*** Material to process ***
import Literature.AlgebraicGeometry.Frobenioids.Cor411OfPreStepsData
import Literature.AlgebraicGeometry.Frobenioids.Cor411iiOfThm34ii
import Literature.AlgebraicGeometry.Frobenioids.EquivalencePreStepsFSMFF2008Assembly
import HarnessLib

/-!
# Frobenioids I, Corollary 4.11 (ii)(iii)(iv) AS TYPED, in print's generality — UNCONDITIONAL closers with
# NO hypothesis on the base categories beyond print's standard type (Def. 3.1 (i)(d))

Mochizuki, *The geometry of Frobenioids I: the general theory*, Kyushu J. Math. **62** (2008)
293–400, kurims text: Cor. 4.11 (ii), (iii), (iv) pp. 91–92, proof pp. 92–94 [cite: MochizukiFrdI2008, Cor. 4.11 (iv) p.92];
Theorem 3.4 (ii) p. 62 ("`Ψ` preserves pre-steps … group-like objects" for bases of FSMFF-type = standard type,
clause (d) of Def. 3.1 (i)); Theorem 4.9 pp. 88–90.

PROOF-ONLY file (cell abc-iut, layer L1, seat abc-iut-L1-d6; rows `FrdI:Cor4.11(ii)`, `FrdI:Cor4.11(iii)`,
`FrdI:Cor4.11(iv)`; sub-DAG `plan/L1/SUBDAG-FrdI-Cor411.md`). The assembly of three kernel facts BY NAME:
(1) Thm. 3.4 (ii) AS PRINTED for every pair of Frobenioids — seat abc-iut-L1-t11/t13's `FrdI.thm34ii_ofFunctor`
(`EquivalencePreStepsFSMFF2008Assembly.lean`, over seat abc-iut-L1-t13's 2008-FSMFF core); (2) Cor. 4.11 (ii) AS
TYPED from the typed Thm. 3.4 (ii) for `Ψ`, `Ψ⁻¹` — seat abc-iut-L1-d6's `PreFrobenioid.cor411ii_ofFunctor_of_thm34ii`
(`Cor411iiOfThm34ii.lean`); (3) Cor. 4.11 (iii)/(iv) AS TYPED from (ii) and the conclusion of Thm. 3.4 (ii) —
seat abc-iut-L1-d6's `Cor411OfPreSteps.lean` / `Cor411OfPreStepsData.lean`.

* `FrdI.cor411ii_ofFunctor` — **the typed Cor. 4.11 (ii) for EVERY pair of Frobenioids `C_i → F_{Φ_i}` with
  perf-factorial `Φ_i` and EVERY equivalence `Ψ`** (its only antecedent is the typed `Cor411Setting`: Div-slim
  bases, standard type, `HypB`);
* `FrdI.cor411iii_ofFunctor` / `FrdI.cor411iv_ofFunctor` — **the typed Cor. 4.11 (iii) / (iv) for every such pair,
  every `Ψ`, arbitrary `R_i : RSParams`, with "`C₁` of rational type" read at THE birationalization / support**
  (`hrat₁`, the rationality conjunct of "rationally standard" at the constructions); `…_of_thm34ii` = the same
  from the typed Thm. 3.4 (ii) for `Ψ`, `Ψ⁻¹`;
* `FrdI.preservesDegFr_of_cor411Setting` / `FrdI.exists_divisorMonoidIsoOver_div_ofFunctor` — degrees and
  Thm. 4.9's `Ψ^Φ` with its divisor clause under `Cor411Setting`, unconditionally;
* `FrdI.exists_cor411iv_data_ofFunctor` — the data `(Ψ^Base, η, Ψ^Φ)` of (iv) with the divisor formula on all
  arrows, the typed rigidity clause `Cor411ivRigid` and the slim-base rigidity clause, for the consumers
  ([FrdI] Thm. 6.4, [FrdII], [EtTh] §3–§5, [IUTchI]);
* `FrdI.exists_cor411iii_compat_ofFunctor` — (iii) WITH its compatibility clause with `Ψ^Prime`, isotropic
  non-group-like case (`Thm42Setting`).

Hypotheses left: Frobenioids; `Φ_i` perf-factorial (§4 standing assumption, p. 75); for (iii)/(iv) `hrat₁`; the
typed antecedents themselves. NO hypothesis on `D_i` beyond print's (Def. 3.1 (i)(d): FSMFF-type, inside standard
type). No new definitions; no statement of the paper is restated or strengthened; nothing here is specific to the
abc programme and no side is taken on [IUTchIII] Cor. 3.12.
-/

namespace Literature.AlgebraicGeometry.Frobenioids

open CategoryTheory Opposite

universe w v v' u u'

namespace FrdI

open PreFrobenioid

variable {D₁ : Type u} [Category.{v} D₁] {Φ₁ : D₁ᵒᵖ ⥤ CommMonCat.{w}} {C₁ : Type u'} [Category.{v'} C₁]
  {D₂ : Type u} [Category.{v} D₂] {Φ₂ : D₂ᵒᵖ ⥤ CommMonCat.{w}} {C₂ : Type u'} [Category.{v'} C₂]
  {F₁ : C₁ ⥤ ElemFrobenioid Φ₁} {F₂ : C₂ ⥤ ElemFrobenioid Φ₂}

/-! ### Cor. 4.11 (ii) -/

/-- **[FrdI] Cor. 4.11 (ii) AS TYPED, for EVERY pair of Frobenioids with perf-factorial `Φ_i` and EVERY
equivalence `Ψ`** (p. 91: a `1`-unique `Ψ^Base : D₁ ⥲ D₂` under `Ψ`; rigid composites for slim bases): the typed
Thm. 3.4 (ii) for `Ψ` and `Ψ⁻¹` (`FrdI.thm34ii_ofFunctor`, 2008 FSMFF wording) fed to seat abc-iut-L1-d6's
`PreFrobenioid.cor411ii_ofFunctor_of_thm34ii`. [cite: MochizukiFrdI2008, Cor. 4.11 (ii) p.91] -/
theorem cor411ii_ofFunctor (hF₁ : IsFrobenioid F₁) (hF₂ : IsFrobenioid F₂) (Ψ : C₁ ≌ C₂)
    (hpf₁ : Objectwise (fun M _ => IsPerfFactorial M) Φ₁) (hpf₂ : Objectwise (fun M _ => IsPerfFactorial M) Φ₂) :
    (PreFrobenioidData.ofFunctor Φ₁ F₁).Cor411ii (PreFrobenioidData.ofFunctor Φ₂ F₂) Ψ :=
  cor411ii_ofFunctor_of_thm34ii hF₁ hF₂ Ψ hpf₁ hpf₂ (FrdI.thm34ii_ofFunctor hF₁ hF₂ Ψ)
    (FrdI.thm34ii_ofFunctor hF₂ hF₁ Ψ.symm)

/-! ### Cor. 4.11 (iii), (iv) -/

/-- **[FrdI] Cor. 4.11 (iii) AS TYPED from Thm. 3.4 (ii) AS TYPED** (for `Ψ` and `Ψ⁻¹`), Frobenioids with
perf-factorial `Φ_i`, `C₁` of rational type at THE birationalization / support; NO hypothesis on the bases (the
typed (ii) is `PreFrobenioid.cor411ii_ofFunctor_of_thm34ii`). [cite: MochizukiFrdI2008, Cor. 4.11 (iii) p.92] -/
theorem cor411iii_ofFunctor_of_thm34ii (hF₁ : IsFrobenioid F₁) (hF₂ : IsFrobenioid F₂)
    (hpf₁ : Objectwise (fun M _ => IsPerfFactorial M) Φ₁) (hpf₂ : Objectwise (fun M _ => IsPerfFactorial M) Φ₂)
    (hrat₁ : ∀ A : C₁, PreFrobenioidData.IsRational
      (biratData hF₁ (hasBiratSquares_of_isFrobenioid hF₁))
      (S := PreFrobenioidData.ofFunctor Φ₁ F₁) (fun a 𝔭 => PrimarySupp a 𝔭) A)
    (Ψ : C₁ ≌ C₂) (R₁ : (PreFrobenioidData.ofFunctor Φ₁ F₁).RSParams)
    (R₂ : (PreFrobenioidData.ofFunctor Φ₂ F₂).RSParams)
    (h : (PreFrobenioidData.ofFunctor Φ₁ F₁).Thm34ii (PreFrobenioidData.ofFunctor Φ₂ F₂) Ψ)
    (h' : (PreFrobenioidData.ofFunctor Φ₂ F₂).Thm34ii (PreFrobenioidData.ofFunctor Φ₁ F₁) Ψ.symm) :
    (PreFrobenioidData.ofFunctor Φ₁ F₁).Cor411iii (PreFrobenioidData.ofFunctor Φ₂ F₂) Ψ R₁ R₂ :=
  cor411iii_ofFunctor_of_cor411ii_of_thm34ii hF₁ hF₂ hpf₁ hpf₂ hrat₁ Ψ R₁ R₂ h h'
    (cor411ii_ofFunctor_of_thm34ii hF₁ hF₂ Ψ hpf₁ hpf₂ h h')

/-- **[FrdI] Cor. 4.11 (iv) AS TYPED from Thm. 3.4 (ii) AS TYPED** (for `Ψ` and `Ψ⁻¹`), Frobenioids with
perf-factorial `Φ_i`, `C₁` of rational type at THE birationalization / support; NO hypothesis on the bases.
[cite: MochizukiFrdI2008, Cor. 4.11 (iv) p.92] -/
theorem cor411iv_ofFunctor_of_thm34ii (hF₁ : IsFrobenioid F₁) (hF₂ : IsFrobenioid F₂)
    (hpf₁ : Objectwise (fun M _ => IsPerfFactorial M) Φ₁) (hpf₂ : Objectwise (fun M _ => IsPerfFactorial M) Φ₂)
    (hrat₁ : ∀ A : C₁, PreFrobenioidData.IsRational
      (biratData hF₁ (hasBiratSquares_of_isFrobenioid hF₁))
      (S := PreFrobenioidData.ofFunctor Φ₁ F₁) (fun a 𝔭 => PrimarySupp a 𝔭) A)
    (Ψ : C₁ ≌ C₂) (R₁ : (PreFrobenioidData.ofFunctor Φ₁ F₁).RSParams)
    (R₂ : (PreFrobenioidData.ofFunctor Φ₂ F₂).RSParams)
    (h : (PreFrobenioidData.ofFunctor Φ₁ F₁).Thm34ii (PreFrobenioidData.ofFunctor Φ₂ F₂) Ψ)
    (h' : (PreFrobenioidData.ofFunctor Φ₂ F₂).Thm34ii (PreFrobenioidData.ofFunctor Φ₁ F₁) Ψ.symm) :
    (PreFrobenioidData.ofFunctor Φ₁ F₁).Cor411iv (PreFrobenioidData.ofFunctor Φ₂ F₂) Ψ R₁ R₂ :=
  cor411iv_ofFunctor_of_cor411ii_of_thm34ii hF₁ hF₂ hpf₁ hpf₂ hrat₁ Ψ R₁ R₂ h h'
    (cor411ii_ofFunctor_of_thm34ii hF₁ hF₂ Ψ hpf₁ hpf₂ h h')

/-- **[FrdI] Cor. 4.11 (iii) AS TYPED, in print's generality** ("there exists an isomorphism of functors
`Ψ^Φ : Φ₁ ⥲ Φ₂` lying over the equivalence `Ψ^Base`", p. 92): for EVERY pair of Frobenioids `C_i → F_{Φ_i}`
with perf-factorial `Φ_i`, EVERY equivalence `Ψ`, arbitrary `R_i`, and `C₁` of rational type at THE
birationalization / support — NO hypothesis on the base categories: Thm. 3.4 (ii) as printed
(`FrdI.thm34ii_ofFunctor`) fed to `cor411iii_ofFunctor_of_thm34ii`. [cite: MochizukiFrdI2008, Cor. 4.11 (iii) p.92] -/
theorem cor411iii_ofFunctor (hF₁ : IsFrobenioid F₁) (hF₂ : IsFrobenioid F₂)
    (hpf₁ : Objectwise (fun M _ => IsPerfFactorial M) Φ₁) (hpf₂ : Objectwise (fun M _ => IsPerfFactorial M) Φ₂)
    (hrat₁ : ∀ A : C₁, PreFrobenioidData.IsRational
      (biratData hF₁ (hasBiratSquares_of_isFrobenioid hF₁))
      (S := PreFrobenioidData.ofFunctor Φ₁ F₁) (fun a 𝔭 => PrimarySupp a 𝔭) A)
    (Ψ : C₁ ≌ C₂) (R₁ : (PreFrobenioidData.ofFunctor Φ₁ F₁).RSParams)
    (R₂ : (PreFrobenioidData.ofFunctor Φ₂ F₂).RSParams) :
    (PreFrobenioidData.ofFunctor Φ₁ F₁).Cor411iii (PreFrobenioidData.ofFunctor Φ₂ F₂) Ψ R₁ R₂ :=
  cor411iii_ofFunctor_of_thm34ii hF₁ hF₂ hpf₁ hpf₂ hrat₁ Ψ R₁ R₂ (FrdI.thm34ii_ofFunctor hF₁ hF₂ Ψ)
    (FrdI.thm34ii_ofFunctor hF₂ hF₁ Ψ.symm)

/-- **[FrdI] Cor. 4.11 (iv) AS TYPED, in print's generality** (Category-theoreticity of the functor to an
elementary Frobenioid: "a 1-commutative diagram `Ψ^F ∘ (C₁ → F_{Φ₁}) ≅ (C₂ → F_{Φ₂}) ∘ Ψ`", p. 92): for EVERY
pair of Frobenioids `C_i → F_{Φ_i}` with perf-factorial `Φ_i`, EVERY equivalence `Ψ`, arbitrary `R_i`, and `C₁`
of rational type at THE birationalization / support — NO hypothesis on the base categories.
[cite: MochizukiFrdI2008, Cor. 4.11 (iv) p.92] -/
theorem cor411iv_ofFunctor (hF₁ : IsFrobenioid F₁) (hF₂ : IsFrobenioid F₂)
    (hpf₁ : Objectwise (fun M _ => IsPerfFactorial M) Φ₁) (hpf₂ : Objectwise (fun M _ => IsPerfFactorial M) Φ₂)
    (hrat₁ : ∀ A : C₁, PreFrobenioidData.IsRational
      (biratData hF₁ (hasBiratSquares_of_isFrobenioid hF₁))
      (S := PreFrobenioidData.ofFunctor Φ₁ F₁) (fun a 𝔭 => PrimarySupp a 𝔭) A)
    (Ψ : C₁ ≌ C₂) (R₁ : (PreFrobenioidData.ofFunctor Φ₁ F₁).RSParams)
    (R₂ : (PreFrobenioidData.ofFunctor Φ₂ F₂).RSParams) :
    (PreFrobenioidData.ofFunctor Φ₁ F₁).Cor411iv (PreFrobenioidData.ofFunctor Φ₂ F₂) Ψ R₁ R₂ :=
  cor411iv_ofFunctor_of_thm34ii hF₁ hF₂ hpf₁ hpf₂ hrat₁ Ψ R₁ R₂ (FrdI.thm34ii_ofFunctor hF₁ hF₂ Ψ)
    (FrdI.thm34ii_ofFunctor hF₂ hF₁ Ψ.symm)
*** End of Material to process ***
» **About this exercise**:
Scan the entries above for the string "categories" and copy each line that contains it.

» **Written response**:
# NO hypothesis on the base categories beyond print's standard type (Def. 3.1 (i)(d))
birationalization / support — NO hypothesis on the base categories: Thm. 3.4 (ii) as printed
of rational type at THE birationalization / support — NO hypothesis on the base categories.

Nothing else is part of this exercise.